Try turning the iPad OFF - not just put to sleep. Hold the top button down until theslider to turn off shows. Let it set a bit and turn it back on. This may not help but rebooting is always my first choice when things go south!


----------



## Betsy the Quilter

KindleGirl said:


> Nope, doesn't say anything. After the last email it is totally blank. At the very bottom of the screen it says the time that it last updated (which is current). It shows new incoming mail, but seems to drop anything older than 2 days.


When you're looking at it with the date updated at the bottom, try dragging upward on the blank area to see if it says "Load More Messages." If that doesn't work, if you've got it set to show 75 emails, try setting it to show 200. Just to see what happens.

Betsy


----------



## KindleGirl

Betsy the Quilter said:


> When you're looking at it with the date updated at the bottom, try dragging upward on the blank area to see if it says "Load More Messages." If that doesn't work, if you've got it set to show 75 emails, try setting it to show 200. Just to see what happens
> 
> Betsy


No, scrolling down doesn't give me any more options to load more emails. I changed the setting to 200 emails and that didn't change anything either.

Mscott mentioned above about emails being dropped between devices and I have to wonder at this point if that isn't what is happening. I think I checked email on my iPod touch the other day and it seems like after that I noticed the problem.
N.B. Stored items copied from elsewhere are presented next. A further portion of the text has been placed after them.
/-- `σ` is an involution of `k`. [folklore] -/
private theorem conj_conj' (x : k) : conj ℚ k (conj ℚ k x) = x := by
  letI : IsCMField k := IsCMField.ofCMExtension ℚ k
  exact IsCMField.complexConj_apply_apply (K := k) x

/-- `σ(O_k) ⊆ O_k` (`σ` restricts to ★ `sigmaInt` on `O_k`). [folklore] -/
private theorem conj_mem_range {r : k} (hr : r ∈ (algebraMap (𝓞 k) k).range) :
    conj ℚ k r ∈ (algebraMap (𝓞 k) k).range := by
  obtain ⟨b, rfl⟩ := hr
  exact ⟨sigmaInt k b, rfl⟩

/-- **Hermitian symmetry of the pairing**: `σ((x, y)) = (y, x)` when `σ(J_{ab}) = J_{ba}`. [folklore] -/
private theorem conj_krForm (hJ : IsHermitianFor (conj ℚ k : k →+* k) J) (x y : Fin n → k) :
    conj ℚ k (krForm (conj ℚ k : k →+* k) J x y) = krForm (conj ℚ k : k →+* k) J y x := by
  have hJ' : ∀ i j, conj ℚ k (J i j) = J j i := hJ
  simp only [krForm, dotProduct, Matrix.mulVec, Function.comp_apply, RingHom.coe_coe, map_sum, map_mul, Finset.mul_sum]
  rw [Finset.sum_comm]
  refine Finset.sum_congr rfl fun a _ => Finset.sum_congr rfl fun b _ => ?_
  rw [conj_conj', hJ']
  ring

end KrForm

/-! ### Rational numbers: `σ`-fixed elements, and `D q² ∈ ℤ` with `D` squarefree forces `q ∈ ℤ` -/

section Rational

variable {k : Type} [Field k] [NumberField k] [IsTotallyComplex k] [Algebra.IsQuadraticExtension ℚ k]

/-- An element of `k` fixed by `σ` is rational. [folklore] -/
private theorem exists_rat_eq_of_conj_eq' {x : k} (hx : conj ℚ k x = x) : ∃ q : ℚ, algebraMap ℚ k q = x := by
  letI : IsCMField k := IsCMField.ofCMExtension ℚ k
  have hx' : IsCMField.complexConj k x = x := hx
  have hmem : x ∈ maximalRealSubfield k := (IsCMField.complexConj_eq_self_iff (K := k) x).1 hx'
  exact ⟨(CMExtension.equivMaximalRealSubfield ℚ k).symm ⟨x, hmem⟩, by
    rw [CMExtension.algebraMap_equivMaximalRealSubfield_symm_apply]; rfl⟩
import Summits.ResolutionOfSingularities.ResolutionOfSingularities.Theorems.JetCutLadder
import HarnessLib

/-!
# JetCutWideClasses — decomp-res node «JetCut» (lens-2 g15 rev 5)

Content VERBATIM from the decomp-res lens-2 file `HOME/decomp-res-lens-2/g15/JetCut.lean` rev 5 (pin 9f53e5ca =
`parts/JetCut-rev5-9f53e5ca.lean`, 7 495 l;
HOME = run/shared/lean/pub/decomp-res; CRITIC-LEDGER rows 109 / 115 / 120 / 121 / 122 / 127 / 133 CLEARED; landing
order INBOX :231; the critic's
HYGIENE-landing.md h1–h11 applied — DOCSTRING-ONLY).  The lens's blocks RESTATED VERBATIM from lens-2 g12 / g13 /
g14 (§R / §R13 / §R14) are DELETED:
they are the tree's `RelativeDeltaCut*` / `CurveLeafExit*` / `PinchCut*` modules (namespaces `RelativeDeltaCut`,
`CurveLeafExit`, `PinchCut`, opened;
the lens's `CurveLeafExitRestated.x` / `PinchCutRestated.x` are cited as `CurveLeafExit.x` / `PinchCut.x`, the three
pointwise engine edges of g12 as
`RelativeDeltaCut.x`).  Namespace `…Theorems.JetCut` (the lens's `Theses.JetCut` is gate-reserved), sub-namespaces
`Tame` / `Wide` / `Broad` / `Vast`
as in the lens; file split only (tree files ≤ 400 lines): sections, variables and every declaration exactly as in
the lens, the long rev-0/1 prose
lives in HOME/decomp-res-lens-2/g15/NODE-g15.md §ARCHIVE-A (not in the tree).  Node files, in import order:
`JetCutJetKernels`, `JetCutPoint`, `JetCutClasses`, `JetCutKernels`, `JetCutTame`, `JetCutTameClasses`,
`JetCutTameKernels`, `JetCutLadder`, `JetCutWideClasses`, `JetCutWideKernels`, `JetCutMixed`, `JetCutBroadClasses`,
`JetCutBroadKernels`, `JetCutDegenerate`, `JetCutVastClasses`, `JetCutVastKernels`
(each possibly continued `…2`, `…3`), then the wiring `MaxContactCutJetCut*` (in the Theses cone).  All `--supports
stmt-ResolutionOfSingularities-29273`
(`MaxContactCut.RungOne`); nothing closes 29273 — decided cells carry their engines as hypotheses, and exactly ONE
located-residual aside is booked on
the route for this column (`Vast.VastSpecialRung`, home `JetCutVastClasses`).

§L4 (namespace `Wide`): the GRADED STATEMENTS of the WIDE cut — `SeqWGen`, `SeqWSpec`, strata, `WGenRungAt`,
**`WideGenericRung`** / **`WideSpecialRung`** (mechanical copy of §J4 with the wide leaf (W)) — statement-only.

(Sources: HunekeSwanson2006 Cor. 5.5.5; CossartJannsenSaito2020 Ch. 2, Thm. 3.6/3.7, Ch. 8; CossartPiltant2008 Prop.
4.2; CossartPiltant2019 Rem. 3.2; Hironaka1964 Ch. III; Hironaka1967; Hironaka1977; Moh1987; Giraud1975.)
-/

open CategoryTheory AlgebraicGeometry TopologicalSpace IsLocalRing
open Literature.AlgebraicGeometry.Resolution
open Summit.ResolutionOfSingularities.ResolutionOfSingularities.Theorems
open Summit.ResolutionOfSingularities.ResolutionOfSingularities.Theorems.WeakOrderReduction
open Summit.ResolutionOfSingularities.ResolutionOfSingularities.Theorems.DeltaFaceCutClasses
open Summit.ResolutionOfSingularities.ResolutionOfSingularities.Theorems.RelativeDeltaCut
open Summit.ResolutionOfSingularities.ResolutionOfSingularities.Theorems.CurveLeafExit
open Summit.ResolutionOfSingularities.ResolutionOfSingularities.Theorems.PinchCut

namespace Summit.ResolutionOfSingularities.ResolutionOfSingularities.Theorems.JetCut

namespace Wide

/-- **`SeqWSpec n`** — THE LOCATED CLASS: weak order reduction in dimension four at marking `n` for data having a
WIDE-SPECIAL core top point.  [UNDECIDED · IDEA-NEEDED · INSTRUMENTABLE T-jet / T-cone / T-uniform / T-round-bed.]
STATEMENT SCHEMA. (Sources: BierstoneGrigorievMilmanWlodarczyk2011 §3.1; CossartPiltant2019 Rem. 3.2; Moh1987.) -/
def SeqWSpec (n : ℕ) : Prop :=
  ∀ p : ℕ, p.Prime → ∀ (k : Type) [Field k] [CharP k p]
    (Y : Scheme.{0}) (g : Y ⟶ Spec (.of k)), IsSeparated g → LocallyOfFiniteType g → QuasiCompact g →
    ∀ hY : Scheme.IsRegular Y, topologicalKrullDim Y ≤ 4 →
    ∀ I : Y.IdealSheafData, (∀ y : Y, idealOrder I y ≤ ((n : ℕ) : ℕ∞)) →
      (∃ y : Y, idealOrder I y = ((n : ℕ) : ℕ∞) ∧ IsWideSpecialPt g hY I n y) →
      ∃ t : CentreSeq Y, WeakResolution t (⟨I, [], n⟩ : MarkedIdeal Y)

/-- `SeqWSpecNonIso n` — NON-ISOLATED column of the located class.  WEAKER BY LETTER than g14's `SeqPSpecNonIso n`.
[UNDECIDED · sub-cut `seqWSpecNonIso_iff`.] (Sources: CossartJannsenSaito2020 Ch. 5; CossartPiltant2019 Rem. 3.2.) -/
def SeqWSpecNonIso (n : ℕ) : Prop :=
  ∀ p : ℕ, p.Prime → ∀ (k : Type) [Field k] [CharP k p]
    (Y : Scheme.{0}) (g : Y ⟶ Spec (.of k)), IsSeparated g → LocallyOfFiniteType g → QuasiCompact g →
    ∀ hY : Scheme.IsRegular Y, topologicalKrullDim Y ≤ 4 →
    ∀ I : Y.IdealSheafData, (∀ y : Y, idealOrder I y ≤ ((n : ℕ) : ℕ∞)) →
      (∃ y : Y, idealOrder I y = ((n : ℕ) : ℕ∞) ∧ IsWideSpecialPt g hY I n y ∧
        ¬ FaceFormCutClasses.IsIsolatedTop I n y) →
      ∃ t : CentreSeq Y, WeakResolution t (⟨I, [], n⟩ : MarkedIdeal Y)

/-- `SeqWSpecIso n` — ISOLATED column of the located class: wide-special core top points exist and every one of them is
isolated in the top locus (bed, in frame: the three binary towers; deep / power pinch near points after a section
package).  [UNDECIDED · INSTRUMENTABLE T-delta-tower.] (Sources: Hironaka1967; Moh1987.) -/
def SeqWSpecIso (n : ℕ) : Prop :=
  ∀ p : ℕ, p.Prime → ∀ (k : Type) [Field k] [CharP k p]
    (Y : Scheme.{0}) (g : Y ⟶ Spec (.of k)), IsSeparated g → LocallyOfFiniteType g → QuasiCompact g →
    ∀ hY : Scheme.IsRegular Y, topologicalKrullDim Y ≤ 4 →
    ∀ I : Y.IdealSheafData, (∀ y : Y, idealOrder I y ≤ ((n : ℕ) : ℕ∞)) →
      (∃ y : Y, idealOrder I y = ((n : ℕ) : ℕ∞) ∧ IsWideSpecialPt g hY I n y) →
      (∀ y : Y, idealOrder I y = ((n : ℕ) : ℕ∞) → IsWideSpecialPt g hY I n y →
        FaceFormCutClasses.IsIsolatedTop I n y) →
      ∃ t : CentreSeq Y, WeakResolution t (⟨I, [], n⟩ : MarkedIdeal Y)

/-- `SeqWSpecCurve n` — CURVE stratum of the non-isolated column AFTER the jet leaf left: some non-isolated wide-special
core top point lies on a clean curve.  WEAKER BY LETTER than g14's `SeqPSpecCurve n`.  [UNDECIDED · sub-cut
REGULAR/SINGULAR centre `seqWSpecCurve_iff_reg` · INSTRUMENTABLE T-jet / T-cone / T-uniform.] (Sources:
CossartJannsenSaito2020 Ch. 8–9; Narasimhan1983; CossartPiltant2008 Prop. 4.2.) -/
def SeqWSpecCurve (n : ℕ) : Prop :=
  ∀ p : ℕ, p.Prime → ∀ (k : Type) [Field k] [CharP k p]
    (Y : Scheme.{0}) (g : Y ⟶ Spec (.of k)), IsSeparated g → LocallyOfFiniteType g → QuasiCompact g →
    ∀ hY : Scheme.IsRegular Y, topologicalKrullDim Y ≤ 4 →
    ∀ I : Y.IdealSheafData, (∀ y : Y, idealOrder I y ≤ ((n : ℕ) : ℕ∞)) →
      (∃ y : Y, idealOrder I y = ((n : ℕ) : ℕ∞) ∧ IsWideSpecialPt g hY I n y ∧
        ¬ FaceFormCutClasses.IsIsolatedTop I n y ∧ OnCleanCurve I n y) →
      ∃ t : CentreSeq Y, WeakResolution t (⟨I, [], n⟩ : MarkedIdeal Y)

/-- `SeqWSpecTangle n` — TANGLE stratum of the non-isolated column (Round material BY NAME 30458/30459/30460).
[UNDECIDED · INSTRUMENTABLE T-round-bed.] (Sources: CossartJannsenSaito2020 Ch. 5; CossartPiltant2019 Rem. 3.2.) -/
def SeqWSpecTangle (n : ℕ) : Prop :=
  ∀ p : ℕ, p.Prime → ∀ (k : Type) [Field k] [CharP k p]
    (Y : Scheme.{0}) (g : Y ⟶ Spec (.of k)), IsSeparated g → LocallyOfFiniteType g → QuasiCompact g →
    ∀ hY : Scheme.IsRegular Y, topologicalKrullDim Y ≤ 4 →
    ∀ I : Y.IdealSheafData, (∀ y : Y, idealOrder I y ≤ ((n : ℕ) : ℕ∞)) →
      (∃ y : Y, idealOrder I y = ((n : ℕ) : ℕ∞) ∧ IsWideSpecialPt g hY I n y ∧
        ¬ FaceFormCutClasses.IsIsolatedTop I n y) →
      (∀ y : Y, idealOrder I y = ((n : ℕ) : ℕ∞) → IsWideSpecialPt g hY I n y →
        ¬ FaceFormCutClasses.IsIsolatedTop I n y → ¬ OnCleanCurve I n y) →
      ∃ t : CentreSeq Y, WeakResolution t (⟨I, [], n⟩ : MarkedIdeal Y)

/-- `SeqWSpecCurveReg n` — REGULAR-CENTRE sub-stratum of the curve stratum = THE CELL g14 LOCATED (`SeqPSpecCurveReg`)
CUT BY THE JET LEAF: some non-isolated wide-special core top point lies on a clean curve REGULAR at it.  What is LEFT
here: Top-isolated regular clean curves over SOME closed point of which a NEAR POINT OF ORDER `n` SURVIVES the blow-up
of the curve — deep tails / second-order cones (`z² + v(u₁+u₂)² + u₁⁵`: the near point `z'² + vw² + u₁³` is cone-shallow
one dimension up, a LENGTH-2 package), deep / power pinches (`zⁿ + vᵏuᵐ`, `k + r > n` or `k ≥ n`), non-monomial
uniformly δ-special faces of slope `> 1`, mixed curves whose class-≥-2 points keep a near point; and curves failing
uniformity / Top-isolation.  [UNDECIDED · IDEA-NEEDED (iterated jet packages: the near-point locus over `C` is finite
over `C` — blow it up again; deep pinch = ISO material after the package) · INSTRUMENTABLE T-jet.] (Sources:
CossartJannsenSaito2020 Ch. 2, Ch. 8–9; CossartPiltant2008 Prop. 4.2; Hironaka1967.) -/
def SeqWSpecCurveReg (n : ℕ) : Prop :=
  ∀ p : ℕ, p.Prime → ∀ (k : Type) [Field k] [CharP k p]
    (Y : Scheme.{0}) (g : Y ⟶ Spec (.of k)), IsSeparated g → LocallyOfFiniteType g → QuasiCompact g →
    ∀ hY : Scheme.IsRegular Y, topologicalKrullDim Y ≤ 4 →
    ∀ I : Y.IdealSheafData, (∀ y : Y, idealOrder I y ≤ ((n : ℕ) : ℕ∞)) →
      (∃ y : Y, idealOrder I y = ((n : ℕ) : ℕ∞) ∧ IsWideSpecialPt g hY I n y ∧
        ¬ FaceFormCutClasses.IsIsolatedTop I n y ∧ OnRegularCleanCurve I n y) →
      ∃ t : CentreSeq Y, WeakResolution t (⟨I, [], n⟩ : MarkedIdeal Y)

/-- `SeqWSpecCurveSing n` — SINGULAR-CENTRE sub-stratum (g14's, with wide-special points): non-isolated wide-special core
top points on clean curves exist and NONE of them lies on a clean curve regular at it (`HauserE7`: the cusp `(t², t³)`;
`Narasimhan`: `(t³², t⁷, t¹⁹, t¹⁵)`).  [UNDECIDED · INSTRUMENTED (T-singular-followup) · Round / TANGLE material after
rounds.] (Sources: Narasimhan1983; Hauser2010; CossartJannsenSaito2020 Ch. 5.) -/
def SeqWSpecCurveSing (n : ℕ) : Prop :=
  ∀ p : ℕ, p.Prime → ∀ (k : Type) [Field k] [CharP k p]
    (Y : Scheme.{0}) (g : Y ⟶ Spec (.of k)), IsSeparated g → LocallyOfFiniteType g → QuasiCompact g →
    ∀ hY : Scheme.IsRegular Y, topologicalKrullDim Y ≤ 4 →
    ∀ I : Y.IdealSheafData, (∀ y : Y, idealOrder I y ≤ ((n : ℕ) : ℕ∞)) →
      (∃ y : Y, idealOrder I y = ((n : ℕ) : ℕ∞) ∧ IsWideSpecialPt g hY I n y ∧
        ¬ FaceFormCutClasses.IsIsolatedTop I n y ∧ OnCleanCurve I n y) →
      (∀ y : Y, idealOrder I y = ((n : ℕ) : ℕ∞) → IsWideSpecialPt g hY I n y →
        ¬ FaceFormCutClasses.IsIsolatedTop I n y → OnCleanCurve I n y → ¬ OnRegularCleanCurve I n y) →
      ∃ t : CentreSeq Y, WeakResolution t (⟨I, [], n⟩ : MarkedIdeal Y)

/-- `WGenRungAt n` — the decided rung at one marking: `SeqDimFour 2 n → SeqWGen n`.  [DECIDED-MOD-PORT, `n ≥ 2`:
`wGenRungAt_of_engines`; `n = 1`: `wGenRungAt_one`.] -/
def WGenRungAt (n : ℕ) : Prop := SeqDimFour 2 n → SeqWGen n

/-- **`WideGenericRung`** — the DECIDED half of `RungOne`: `E 2 →` weak order reduction for every marking and all data
whose core top points are near-generic, δ-generic, curve-generic, rel-curve-generic, flat-curve, pinch-curve, cone-curve
or wide-curve points.  [WEAKER · DECIDED-MOD-PORT(M+): `wideGenericRung_of_engines`.]  STATEMENT (decided piece).
(Sources: CossartPiltant2008 Prop. 4.2; Hironaka1967; CossartJannsenSaito2020 Ch. 2, Ch. 8.) -/
def WideGenericRung : Prop := E 2 → ∀ n : ℕ, 1 ≤ n → SeqWGen n

/-- **`WideSpecialRung`** — THE LOCATED RESIDUAL of this node: `E 2 →` weak order reduction for every marking and all
data with a wide-special core top point.  [WEAKER BY LETTER · UNDECIDED · IDEA-NEEDED · cofinal ⇒ score 0.]
STATEMENT (located residual). (Sources: CossartPiltant2019 Rem. 3.2; Moh1987; Giraud1975; Narasimhan1983.) -/
def WideSpecialRung : Prop := E 2 → ∀ n : ℕ, 1 ≤ n → SeqWSpec n

section Kernels

variable {n : ℕ}

/-! ### §LK  Kernels of the WIDE cut — pure logic (0 sorry; mechanical copy of §K) -/

/-- Pointwise EXHAUSTION: a top point is of class ≥ 2, near-generic, δ-generic, curve-generic, rel-curve-generic,
flat-curve, pinch-curve, cone-curve or wide-curve — or wide-special. [folklore] -/
theorem classGE_or_gen_or_wspecial {k : Type} [Field k] {Y : Scheme.{0}} (g : Y ⟶ Spec (.of k))
    (hY : Scheme.IsRegular Y) (I : Y.IdealSheafData) (n : ℕ) (y : Y) :
    (ClassGE g hY I n 2 y ∨ VeryNearCutClasses.IsNearGenericPt I n y ∨ IsDeltaGenericPt I n y ∨
        IsCurveGenericPt I n y ∨ IsRelCurveGenericPt I n y ∨ IsFlatCurvePt I n y ∨
        IsPinchCurvePt I n y ∨ IsConeCurvePt I n y ∨ IsWideCurvePt I n y) ∨
      IsWideSpecialPt g hY I n y := by
  rcases PinchCut.classGE_or_gen_or_pspecial g hY I n y with h | h
  · rcases h with h | h | h | h | h | h | h | h
    · exact Or.inl (Or.inl h)
    · exact Or.inl (Or.inr (Or.inl h))
    · exact Or.inl (Or.inr (Or.inr (Or.inl h)))
    · exact Or.inl (Or.inr (Or.inr (Or.inr (Or.inl h))))
    · exact Or.inl (Or.inr (Or.inr (Or.inr (Or.inr (Or.inl h)))))
    · exact Or.inl (Or.inr (Or.inr (Or.inr (Or.inr (Or.inr (Or.inl h))))))
    · exact Or.inl (Or.inr (Or.inr (Or.inr (Or.inr (Or.inr (Or.inr (Or.inl h)))))))
    · exact Or.inl (Or.inr (Or.inr (Or.inr (Or.inr (Or.inr (Or.inr (Or.inr (Or.inl h))))))))
  · by_cases h9 : IsWideCurvePt I n y
    · exact Or.inl (Or.inr (Or.inr (Or.inr (Or.inr (Or.inr (Or.inr (Or.inr (Or.inr h9))))))))
    · exact Or.inr ⟨h, h9⟩

end Kernels

end Wide

end Summit.ResolutionOfSingularities.ResolutionOfSingularities.Theorems.JetCut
I don't know why that would happen but it appears that may be it since nothing else is helping.


----------



## Betsy the Quilter

Just to make sure we're talking about the same thing--I'm not talking about scrolling down, I'm actually talking about holding your finger down and dragging the screen up with your fingertip.  (Perhaps that's what you mean, too, but scrolling means something different to me, I do that with a flick of my finger.) On mine, that's what it takes to get the "Load More Messages" line to appear.

At any rate, if you don't have your account set up to leave copies on the server on your other device, it could be that, as you said, checking the email with the i'Touch could be the cause.  Have you checked your settings on the i'Touch?

Betsy


----------



## KindleGirl

Betsy the Quilter said:


> Just to make sure we're talking about the same thing--I'm not talking about scrolling down, I'm actually talking about holding your finger down and dragging the screen up with your fingertip. (Perhaps that's what you mean, too, but scrolling means something different to me, I do that with a flick of my finger.) On mine, that's what it takes to get the "Load More Messages" line to appear.
> 
> At any rate, if you don't have your account set up to leave copies on the server on your other device, it could be that, as you said, checking the email with the i'Touch could be the cause. Have you checked your settings on the i'Touch?
> 
> Betsy


Yeah, we're both talking about the same kind of 'scrolling'. No other messages show at the bottom. I checked the settings on my Touch and it was set to show the most recent 50 messages...which is way more than it was actually showing, so I'm not sure what is going on. It still seems to be a mystery. All of my messages show on my PC as normal and they haven't disappeared from there, so I assume it's an issue with the iPad or Touch. I've set both devices to show the most recent 75 messages, so I guess I'll just see if it ever happens again.

Thanks for your help, Betsy.


----------



## Kindy1

1. Go to settings.
2. Choose mail, contacts, calendars.
3. Select your email account.
4. Change the setting of mail days to sync. Mine was at 3 days and my mail disappeared after 3 days. Now it is set to no limit.


----------



## mooshie78

Thanks for that info, I'd missed that setting.  I put mine to one month just for my work e-mail as I've had times in meetings etc. where I couldn't get an e-mail I needed from a week or two prior.  Unlimited would be too much given how many e-mails I get, so a month is a good balance as I seldom need an e-mail older than that.


----------



## TouchedByaKindle

Best thing to do: Don't set it at 75 most recent emails.
The iPad does weird stuff for me too sometimes.
I suggest leaving it at default settings.
Then, turn it off and on again.


----------